── Provided records

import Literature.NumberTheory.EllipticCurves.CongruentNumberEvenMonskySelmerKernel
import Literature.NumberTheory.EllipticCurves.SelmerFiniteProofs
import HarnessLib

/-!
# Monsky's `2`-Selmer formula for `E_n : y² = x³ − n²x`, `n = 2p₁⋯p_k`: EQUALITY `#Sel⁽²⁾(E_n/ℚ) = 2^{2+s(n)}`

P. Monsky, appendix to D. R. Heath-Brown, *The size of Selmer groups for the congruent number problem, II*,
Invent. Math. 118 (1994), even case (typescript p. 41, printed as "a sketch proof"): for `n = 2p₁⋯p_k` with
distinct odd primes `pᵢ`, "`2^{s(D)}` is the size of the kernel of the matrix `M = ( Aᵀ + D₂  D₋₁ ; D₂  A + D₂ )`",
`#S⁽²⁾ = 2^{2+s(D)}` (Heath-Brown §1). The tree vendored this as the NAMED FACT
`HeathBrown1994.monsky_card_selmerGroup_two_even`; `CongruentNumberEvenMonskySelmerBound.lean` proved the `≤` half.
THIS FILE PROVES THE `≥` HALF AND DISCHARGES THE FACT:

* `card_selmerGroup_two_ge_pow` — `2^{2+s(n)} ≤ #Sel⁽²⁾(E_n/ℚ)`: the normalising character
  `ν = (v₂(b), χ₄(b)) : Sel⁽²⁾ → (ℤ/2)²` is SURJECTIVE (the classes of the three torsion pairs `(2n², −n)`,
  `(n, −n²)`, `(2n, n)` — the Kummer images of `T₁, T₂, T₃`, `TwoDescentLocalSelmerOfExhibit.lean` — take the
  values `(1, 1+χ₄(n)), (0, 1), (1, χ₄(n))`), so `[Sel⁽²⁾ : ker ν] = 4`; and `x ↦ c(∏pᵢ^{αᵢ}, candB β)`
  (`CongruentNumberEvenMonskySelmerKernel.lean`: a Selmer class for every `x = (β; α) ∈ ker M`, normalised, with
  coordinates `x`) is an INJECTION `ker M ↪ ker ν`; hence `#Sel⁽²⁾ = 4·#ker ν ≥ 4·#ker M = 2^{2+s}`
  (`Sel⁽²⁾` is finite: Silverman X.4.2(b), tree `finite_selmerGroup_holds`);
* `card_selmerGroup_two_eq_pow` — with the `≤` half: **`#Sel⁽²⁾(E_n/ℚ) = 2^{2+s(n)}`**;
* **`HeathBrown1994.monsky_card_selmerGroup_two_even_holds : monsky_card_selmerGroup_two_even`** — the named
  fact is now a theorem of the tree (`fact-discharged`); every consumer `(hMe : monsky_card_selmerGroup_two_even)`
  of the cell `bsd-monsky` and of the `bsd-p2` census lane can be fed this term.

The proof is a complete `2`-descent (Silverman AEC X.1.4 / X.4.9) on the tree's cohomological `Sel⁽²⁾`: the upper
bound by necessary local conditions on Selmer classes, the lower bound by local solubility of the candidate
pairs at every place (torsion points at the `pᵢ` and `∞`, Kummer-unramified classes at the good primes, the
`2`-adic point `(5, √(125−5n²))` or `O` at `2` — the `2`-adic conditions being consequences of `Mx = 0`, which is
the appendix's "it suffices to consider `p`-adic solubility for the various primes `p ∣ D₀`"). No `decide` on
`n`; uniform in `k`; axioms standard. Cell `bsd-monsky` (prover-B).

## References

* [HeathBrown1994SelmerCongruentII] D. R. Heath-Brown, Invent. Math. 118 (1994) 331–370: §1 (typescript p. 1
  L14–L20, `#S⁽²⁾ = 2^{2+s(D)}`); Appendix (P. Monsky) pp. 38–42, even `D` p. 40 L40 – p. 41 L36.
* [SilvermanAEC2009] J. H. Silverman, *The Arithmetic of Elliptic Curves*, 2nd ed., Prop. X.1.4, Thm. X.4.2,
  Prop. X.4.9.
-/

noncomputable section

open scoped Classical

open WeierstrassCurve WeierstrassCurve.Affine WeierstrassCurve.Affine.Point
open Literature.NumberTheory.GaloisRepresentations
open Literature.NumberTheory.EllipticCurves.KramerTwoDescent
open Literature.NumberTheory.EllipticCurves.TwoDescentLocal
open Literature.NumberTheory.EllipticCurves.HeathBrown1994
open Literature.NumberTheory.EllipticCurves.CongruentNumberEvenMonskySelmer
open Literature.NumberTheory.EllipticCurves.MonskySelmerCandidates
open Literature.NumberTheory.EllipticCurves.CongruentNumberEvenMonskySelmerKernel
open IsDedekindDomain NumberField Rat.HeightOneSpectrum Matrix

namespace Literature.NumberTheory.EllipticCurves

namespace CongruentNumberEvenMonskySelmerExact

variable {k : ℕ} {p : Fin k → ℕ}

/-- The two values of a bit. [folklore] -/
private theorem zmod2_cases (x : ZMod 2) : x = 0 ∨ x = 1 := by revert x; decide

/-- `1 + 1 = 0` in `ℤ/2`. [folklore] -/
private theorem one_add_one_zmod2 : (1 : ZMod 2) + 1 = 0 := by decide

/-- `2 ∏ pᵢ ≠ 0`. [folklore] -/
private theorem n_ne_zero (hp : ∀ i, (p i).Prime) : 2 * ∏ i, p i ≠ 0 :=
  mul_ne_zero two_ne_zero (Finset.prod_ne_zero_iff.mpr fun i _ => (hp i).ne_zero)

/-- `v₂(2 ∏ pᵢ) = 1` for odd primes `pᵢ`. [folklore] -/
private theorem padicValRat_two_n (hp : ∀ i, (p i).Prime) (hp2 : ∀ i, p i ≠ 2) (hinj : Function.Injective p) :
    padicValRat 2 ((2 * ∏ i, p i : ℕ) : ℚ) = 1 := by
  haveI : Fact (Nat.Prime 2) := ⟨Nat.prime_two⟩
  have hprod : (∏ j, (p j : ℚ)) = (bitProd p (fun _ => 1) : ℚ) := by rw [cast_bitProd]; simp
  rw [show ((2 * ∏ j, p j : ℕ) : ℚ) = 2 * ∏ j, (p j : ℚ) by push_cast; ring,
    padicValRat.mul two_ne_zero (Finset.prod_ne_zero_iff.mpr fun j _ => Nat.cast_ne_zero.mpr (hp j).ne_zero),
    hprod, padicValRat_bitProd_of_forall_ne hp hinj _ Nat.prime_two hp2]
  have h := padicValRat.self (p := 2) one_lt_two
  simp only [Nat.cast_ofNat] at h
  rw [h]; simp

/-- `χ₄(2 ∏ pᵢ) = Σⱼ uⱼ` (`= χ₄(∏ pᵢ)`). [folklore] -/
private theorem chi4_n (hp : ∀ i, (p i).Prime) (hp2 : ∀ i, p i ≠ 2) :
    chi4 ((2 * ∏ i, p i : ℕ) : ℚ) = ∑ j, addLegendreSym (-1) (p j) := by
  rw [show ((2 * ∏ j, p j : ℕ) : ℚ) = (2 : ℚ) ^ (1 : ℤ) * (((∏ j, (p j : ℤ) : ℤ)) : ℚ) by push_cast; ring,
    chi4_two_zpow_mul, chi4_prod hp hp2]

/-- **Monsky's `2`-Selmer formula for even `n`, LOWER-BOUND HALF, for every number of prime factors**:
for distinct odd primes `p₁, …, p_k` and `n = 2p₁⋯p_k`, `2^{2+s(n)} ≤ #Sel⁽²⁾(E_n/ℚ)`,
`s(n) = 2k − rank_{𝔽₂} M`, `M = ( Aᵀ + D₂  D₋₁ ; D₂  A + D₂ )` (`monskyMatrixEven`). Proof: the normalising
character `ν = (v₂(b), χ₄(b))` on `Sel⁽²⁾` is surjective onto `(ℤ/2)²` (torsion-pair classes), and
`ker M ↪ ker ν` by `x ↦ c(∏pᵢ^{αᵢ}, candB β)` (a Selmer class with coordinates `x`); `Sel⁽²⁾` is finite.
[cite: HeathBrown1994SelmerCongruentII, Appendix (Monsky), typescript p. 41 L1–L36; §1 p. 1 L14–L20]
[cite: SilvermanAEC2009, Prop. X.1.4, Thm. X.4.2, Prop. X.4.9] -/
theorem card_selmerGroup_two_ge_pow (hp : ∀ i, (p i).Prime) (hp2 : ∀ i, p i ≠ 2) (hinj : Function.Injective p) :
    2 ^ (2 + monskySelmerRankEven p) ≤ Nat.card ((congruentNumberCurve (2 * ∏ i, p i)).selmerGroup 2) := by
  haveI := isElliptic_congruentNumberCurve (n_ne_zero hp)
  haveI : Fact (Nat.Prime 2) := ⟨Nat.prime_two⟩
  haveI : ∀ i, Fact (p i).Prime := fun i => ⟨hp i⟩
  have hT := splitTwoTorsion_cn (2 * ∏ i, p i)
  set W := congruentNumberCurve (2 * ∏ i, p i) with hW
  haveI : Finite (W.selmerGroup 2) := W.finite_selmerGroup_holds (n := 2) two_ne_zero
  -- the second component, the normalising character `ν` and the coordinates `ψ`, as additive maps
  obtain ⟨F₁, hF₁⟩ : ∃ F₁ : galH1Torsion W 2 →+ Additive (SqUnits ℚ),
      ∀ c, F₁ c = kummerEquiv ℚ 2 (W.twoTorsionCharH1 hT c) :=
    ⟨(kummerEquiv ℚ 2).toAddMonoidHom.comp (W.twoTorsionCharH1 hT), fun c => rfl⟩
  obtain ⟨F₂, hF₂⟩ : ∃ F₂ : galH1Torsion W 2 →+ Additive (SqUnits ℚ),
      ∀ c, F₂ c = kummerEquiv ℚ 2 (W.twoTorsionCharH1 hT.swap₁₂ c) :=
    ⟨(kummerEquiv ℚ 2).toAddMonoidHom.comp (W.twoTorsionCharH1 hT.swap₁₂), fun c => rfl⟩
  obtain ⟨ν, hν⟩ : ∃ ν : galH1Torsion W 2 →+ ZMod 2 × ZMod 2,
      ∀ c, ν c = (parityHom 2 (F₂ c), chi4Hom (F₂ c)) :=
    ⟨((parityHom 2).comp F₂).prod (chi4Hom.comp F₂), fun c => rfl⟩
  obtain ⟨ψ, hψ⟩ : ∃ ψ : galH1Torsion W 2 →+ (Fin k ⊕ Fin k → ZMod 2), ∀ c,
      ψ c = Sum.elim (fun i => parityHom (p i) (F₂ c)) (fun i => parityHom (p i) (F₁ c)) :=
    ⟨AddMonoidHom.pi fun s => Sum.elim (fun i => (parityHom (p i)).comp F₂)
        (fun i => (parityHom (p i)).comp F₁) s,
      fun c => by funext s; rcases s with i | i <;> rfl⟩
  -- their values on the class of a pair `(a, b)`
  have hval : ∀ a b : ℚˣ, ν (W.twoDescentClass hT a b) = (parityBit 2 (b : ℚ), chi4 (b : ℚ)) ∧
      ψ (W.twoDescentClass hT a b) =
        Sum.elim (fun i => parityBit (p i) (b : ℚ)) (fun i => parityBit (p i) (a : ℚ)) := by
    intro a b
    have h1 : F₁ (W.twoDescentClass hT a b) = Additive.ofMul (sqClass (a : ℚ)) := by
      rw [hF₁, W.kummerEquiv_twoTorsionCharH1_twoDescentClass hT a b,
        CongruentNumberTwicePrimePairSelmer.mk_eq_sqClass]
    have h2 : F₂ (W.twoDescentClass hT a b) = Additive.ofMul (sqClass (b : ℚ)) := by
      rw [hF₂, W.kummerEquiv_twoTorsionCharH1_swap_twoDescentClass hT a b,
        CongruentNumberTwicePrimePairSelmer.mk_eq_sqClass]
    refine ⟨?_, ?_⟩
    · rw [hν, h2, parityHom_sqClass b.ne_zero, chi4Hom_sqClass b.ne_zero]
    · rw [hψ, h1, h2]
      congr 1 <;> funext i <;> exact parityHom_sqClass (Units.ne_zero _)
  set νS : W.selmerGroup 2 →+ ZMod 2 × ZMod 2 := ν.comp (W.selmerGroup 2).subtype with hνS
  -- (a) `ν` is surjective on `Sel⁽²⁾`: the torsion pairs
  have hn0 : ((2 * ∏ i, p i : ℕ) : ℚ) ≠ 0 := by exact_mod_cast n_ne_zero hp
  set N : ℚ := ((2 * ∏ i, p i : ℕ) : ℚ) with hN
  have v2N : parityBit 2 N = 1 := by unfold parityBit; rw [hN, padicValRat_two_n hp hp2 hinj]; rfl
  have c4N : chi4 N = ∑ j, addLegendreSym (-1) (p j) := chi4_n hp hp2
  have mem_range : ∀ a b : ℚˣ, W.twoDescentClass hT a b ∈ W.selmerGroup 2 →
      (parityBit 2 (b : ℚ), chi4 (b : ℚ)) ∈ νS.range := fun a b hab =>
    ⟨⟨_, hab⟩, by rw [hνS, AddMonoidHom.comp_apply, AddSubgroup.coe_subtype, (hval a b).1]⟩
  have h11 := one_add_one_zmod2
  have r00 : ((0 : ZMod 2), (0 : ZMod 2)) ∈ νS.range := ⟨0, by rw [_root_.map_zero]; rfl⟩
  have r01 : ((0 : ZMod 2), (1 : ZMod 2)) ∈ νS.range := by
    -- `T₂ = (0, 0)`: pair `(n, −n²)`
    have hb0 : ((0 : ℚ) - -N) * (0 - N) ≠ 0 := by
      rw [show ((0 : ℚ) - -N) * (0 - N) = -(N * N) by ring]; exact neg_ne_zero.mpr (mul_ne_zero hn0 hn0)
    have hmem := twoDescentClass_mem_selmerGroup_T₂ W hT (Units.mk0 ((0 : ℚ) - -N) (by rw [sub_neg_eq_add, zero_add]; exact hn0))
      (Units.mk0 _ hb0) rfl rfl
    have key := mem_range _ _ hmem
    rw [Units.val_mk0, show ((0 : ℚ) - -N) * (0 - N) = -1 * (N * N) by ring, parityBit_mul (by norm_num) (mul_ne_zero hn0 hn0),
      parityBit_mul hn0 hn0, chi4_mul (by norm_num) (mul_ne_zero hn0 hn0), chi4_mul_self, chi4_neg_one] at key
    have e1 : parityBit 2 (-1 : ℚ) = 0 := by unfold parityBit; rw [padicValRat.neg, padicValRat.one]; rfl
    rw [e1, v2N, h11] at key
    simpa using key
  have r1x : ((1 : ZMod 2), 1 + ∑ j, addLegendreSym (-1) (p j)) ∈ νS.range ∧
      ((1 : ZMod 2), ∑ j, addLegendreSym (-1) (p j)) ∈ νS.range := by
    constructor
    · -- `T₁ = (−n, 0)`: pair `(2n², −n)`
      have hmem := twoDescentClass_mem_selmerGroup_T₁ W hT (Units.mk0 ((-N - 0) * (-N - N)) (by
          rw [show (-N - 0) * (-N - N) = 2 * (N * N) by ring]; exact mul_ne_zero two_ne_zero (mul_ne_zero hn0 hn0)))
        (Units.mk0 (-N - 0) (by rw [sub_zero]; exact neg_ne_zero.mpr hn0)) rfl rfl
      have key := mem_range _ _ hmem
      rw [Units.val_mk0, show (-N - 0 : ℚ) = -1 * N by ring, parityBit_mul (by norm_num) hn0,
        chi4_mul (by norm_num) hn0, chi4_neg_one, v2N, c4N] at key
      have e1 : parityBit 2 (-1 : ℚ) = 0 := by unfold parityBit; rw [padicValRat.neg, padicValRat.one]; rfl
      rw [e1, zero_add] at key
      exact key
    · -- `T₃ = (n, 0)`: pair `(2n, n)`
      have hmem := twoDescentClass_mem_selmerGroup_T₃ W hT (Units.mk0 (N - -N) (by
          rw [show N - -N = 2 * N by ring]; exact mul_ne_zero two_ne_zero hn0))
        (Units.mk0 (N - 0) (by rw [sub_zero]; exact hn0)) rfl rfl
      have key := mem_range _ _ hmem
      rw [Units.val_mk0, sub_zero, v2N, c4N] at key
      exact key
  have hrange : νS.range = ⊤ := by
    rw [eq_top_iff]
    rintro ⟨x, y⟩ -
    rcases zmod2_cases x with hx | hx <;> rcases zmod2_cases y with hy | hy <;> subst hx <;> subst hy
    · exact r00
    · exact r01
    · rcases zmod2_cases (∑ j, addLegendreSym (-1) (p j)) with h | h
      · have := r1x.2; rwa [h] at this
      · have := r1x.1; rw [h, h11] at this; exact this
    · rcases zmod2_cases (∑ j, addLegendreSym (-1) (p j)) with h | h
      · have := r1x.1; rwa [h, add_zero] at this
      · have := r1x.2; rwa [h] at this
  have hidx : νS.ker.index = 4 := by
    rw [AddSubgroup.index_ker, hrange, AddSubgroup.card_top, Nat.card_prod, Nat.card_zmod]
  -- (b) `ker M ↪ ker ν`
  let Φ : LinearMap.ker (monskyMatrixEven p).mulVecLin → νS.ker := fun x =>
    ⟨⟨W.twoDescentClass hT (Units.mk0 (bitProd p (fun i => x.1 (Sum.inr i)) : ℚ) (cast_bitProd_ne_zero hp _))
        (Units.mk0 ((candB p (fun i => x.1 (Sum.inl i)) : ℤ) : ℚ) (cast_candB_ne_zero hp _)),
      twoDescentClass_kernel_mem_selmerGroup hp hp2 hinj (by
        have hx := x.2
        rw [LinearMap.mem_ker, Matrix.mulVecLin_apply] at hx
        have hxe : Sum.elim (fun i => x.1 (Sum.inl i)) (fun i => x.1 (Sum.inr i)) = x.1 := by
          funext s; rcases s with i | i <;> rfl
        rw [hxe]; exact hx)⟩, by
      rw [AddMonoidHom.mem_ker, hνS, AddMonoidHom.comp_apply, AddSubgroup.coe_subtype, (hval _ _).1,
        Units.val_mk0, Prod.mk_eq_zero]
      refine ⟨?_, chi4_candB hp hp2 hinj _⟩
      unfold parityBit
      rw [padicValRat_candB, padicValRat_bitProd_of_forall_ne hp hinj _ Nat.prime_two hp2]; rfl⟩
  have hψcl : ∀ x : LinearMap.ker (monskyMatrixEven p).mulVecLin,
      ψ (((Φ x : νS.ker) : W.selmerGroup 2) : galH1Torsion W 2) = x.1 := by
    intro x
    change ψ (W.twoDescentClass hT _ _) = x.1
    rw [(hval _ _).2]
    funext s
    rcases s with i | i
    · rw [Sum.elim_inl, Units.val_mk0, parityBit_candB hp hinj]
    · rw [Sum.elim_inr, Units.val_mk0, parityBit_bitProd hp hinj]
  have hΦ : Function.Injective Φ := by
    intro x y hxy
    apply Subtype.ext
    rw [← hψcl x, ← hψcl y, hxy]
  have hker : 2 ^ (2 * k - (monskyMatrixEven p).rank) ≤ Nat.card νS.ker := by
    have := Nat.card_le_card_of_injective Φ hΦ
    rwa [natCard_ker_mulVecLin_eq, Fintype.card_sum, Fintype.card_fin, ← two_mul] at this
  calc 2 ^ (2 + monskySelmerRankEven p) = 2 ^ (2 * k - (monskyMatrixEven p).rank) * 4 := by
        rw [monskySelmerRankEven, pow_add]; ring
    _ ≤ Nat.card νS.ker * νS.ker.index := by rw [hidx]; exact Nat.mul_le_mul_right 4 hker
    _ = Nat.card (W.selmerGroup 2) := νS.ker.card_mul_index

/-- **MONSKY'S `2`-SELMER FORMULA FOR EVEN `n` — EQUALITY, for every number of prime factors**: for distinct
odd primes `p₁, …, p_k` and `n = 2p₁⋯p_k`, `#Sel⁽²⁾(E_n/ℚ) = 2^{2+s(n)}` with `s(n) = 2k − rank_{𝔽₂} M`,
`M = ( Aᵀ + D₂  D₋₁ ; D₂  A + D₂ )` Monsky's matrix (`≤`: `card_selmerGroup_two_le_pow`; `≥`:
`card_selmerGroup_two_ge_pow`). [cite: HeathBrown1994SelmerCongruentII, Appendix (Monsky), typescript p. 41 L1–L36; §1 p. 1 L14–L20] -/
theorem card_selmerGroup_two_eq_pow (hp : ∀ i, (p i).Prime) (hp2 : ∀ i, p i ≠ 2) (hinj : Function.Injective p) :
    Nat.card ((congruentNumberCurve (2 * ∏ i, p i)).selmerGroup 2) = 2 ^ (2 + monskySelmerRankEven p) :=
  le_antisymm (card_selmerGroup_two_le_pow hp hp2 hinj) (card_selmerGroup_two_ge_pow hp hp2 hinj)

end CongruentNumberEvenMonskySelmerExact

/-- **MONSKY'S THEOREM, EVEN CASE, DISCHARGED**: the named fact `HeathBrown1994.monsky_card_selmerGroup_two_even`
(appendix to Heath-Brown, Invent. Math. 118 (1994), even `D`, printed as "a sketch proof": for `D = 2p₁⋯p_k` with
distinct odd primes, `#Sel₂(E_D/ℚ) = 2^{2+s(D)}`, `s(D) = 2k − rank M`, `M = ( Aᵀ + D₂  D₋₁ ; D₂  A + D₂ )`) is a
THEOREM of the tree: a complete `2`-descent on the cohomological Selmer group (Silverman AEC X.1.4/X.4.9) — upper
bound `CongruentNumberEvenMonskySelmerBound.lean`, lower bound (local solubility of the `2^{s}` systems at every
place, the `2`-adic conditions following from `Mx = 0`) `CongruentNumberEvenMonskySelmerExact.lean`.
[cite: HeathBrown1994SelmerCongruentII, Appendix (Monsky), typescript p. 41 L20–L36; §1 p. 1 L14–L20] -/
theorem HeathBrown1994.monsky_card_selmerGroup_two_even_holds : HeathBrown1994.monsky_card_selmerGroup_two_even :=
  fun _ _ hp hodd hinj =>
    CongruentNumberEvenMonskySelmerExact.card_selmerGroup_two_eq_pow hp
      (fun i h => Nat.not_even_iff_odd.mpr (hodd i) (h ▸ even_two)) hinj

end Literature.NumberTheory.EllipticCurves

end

────
── Provided records

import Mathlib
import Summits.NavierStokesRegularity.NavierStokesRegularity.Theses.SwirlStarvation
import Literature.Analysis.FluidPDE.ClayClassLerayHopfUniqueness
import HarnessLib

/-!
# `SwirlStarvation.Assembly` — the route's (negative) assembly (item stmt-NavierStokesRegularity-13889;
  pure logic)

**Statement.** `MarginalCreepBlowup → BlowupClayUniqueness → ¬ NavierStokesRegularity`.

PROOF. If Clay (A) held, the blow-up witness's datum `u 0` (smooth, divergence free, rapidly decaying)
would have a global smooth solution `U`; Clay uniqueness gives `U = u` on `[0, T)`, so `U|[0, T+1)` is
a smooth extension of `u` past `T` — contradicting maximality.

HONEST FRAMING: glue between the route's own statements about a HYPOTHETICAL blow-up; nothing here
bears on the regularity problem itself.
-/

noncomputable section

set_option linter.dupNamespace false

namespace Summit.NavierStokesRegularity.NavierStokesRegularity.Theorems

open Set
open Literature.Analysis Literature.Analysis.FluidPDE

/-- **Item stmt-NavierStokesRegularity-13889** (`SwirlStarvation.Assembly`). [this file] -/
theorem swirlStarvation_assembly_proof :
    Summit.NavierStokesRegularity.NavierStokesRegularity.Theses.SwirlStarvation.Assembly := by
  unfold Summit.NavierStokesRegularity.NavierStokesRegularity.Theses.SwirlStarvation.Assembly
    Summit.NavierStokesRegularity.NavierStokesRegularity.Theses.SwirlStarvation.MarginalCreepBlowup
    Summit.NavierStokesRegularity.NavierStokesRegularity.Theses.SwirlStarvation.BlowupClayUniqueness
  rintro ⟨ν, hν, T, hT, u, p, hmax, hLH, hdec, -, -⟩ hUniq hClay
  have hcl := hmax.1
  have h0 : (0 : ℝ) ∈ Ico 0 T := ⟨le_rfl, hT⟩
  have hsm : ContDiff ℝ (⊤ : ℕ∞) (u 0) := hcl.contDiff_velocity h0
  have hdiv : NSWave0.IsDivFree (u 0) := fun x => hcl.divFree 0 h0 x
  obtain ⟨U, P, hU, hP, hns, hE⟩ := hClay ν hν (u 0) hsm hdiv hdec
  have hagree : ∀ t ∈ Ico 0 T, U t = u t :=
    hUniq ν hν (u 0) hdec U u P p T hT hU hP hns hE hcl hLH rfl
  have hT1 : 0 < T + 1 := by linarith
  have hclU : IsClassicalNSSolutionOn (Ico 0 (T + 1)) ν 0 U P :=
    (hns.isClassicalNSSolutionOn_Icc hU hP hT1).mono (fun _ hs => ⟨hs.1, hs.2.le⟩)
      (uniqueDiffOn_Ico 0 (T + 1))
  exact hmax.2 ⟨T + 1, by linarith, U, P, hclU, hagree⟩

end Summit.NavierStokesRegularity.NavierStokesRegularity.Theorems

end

────

→ **What this task involves**: Print exactly the lines above from the one with "have hmem := twoDescentClass_mem_selmerGroup_T₁" to the one with "chi4_mul (by norm_num) hn0, chi4_neg_one, v2N, c4N]", including both.

→ **Answer section**:
      have hmem := twoDescentClass_mem_selmerGroup_T₁ W hT (Units.mk0 ((-N - 0) * (-N - N)) (by
          rw [show (-N - 0) * (-N - N) = 2 * (N * N) by ring]; exact mul_ne_zero two_ne_zero (mul_ne_zero hn0 hn0)))
        (Units.mk0 (-N - 0) (by rw [sub_zero]; exact neg_ne_zero.mpr hn0)) rfl rfl
      have key := mem_range _ _ hmem
      rw [Units.val_mk0, show (-N - 0 : ℚ) = -1 * N by ring, parityBit_mul (by norm_num) hn0,
        chi4_mul (by norm_num) hn0, chi4_neg_one, v2N, c4N] at key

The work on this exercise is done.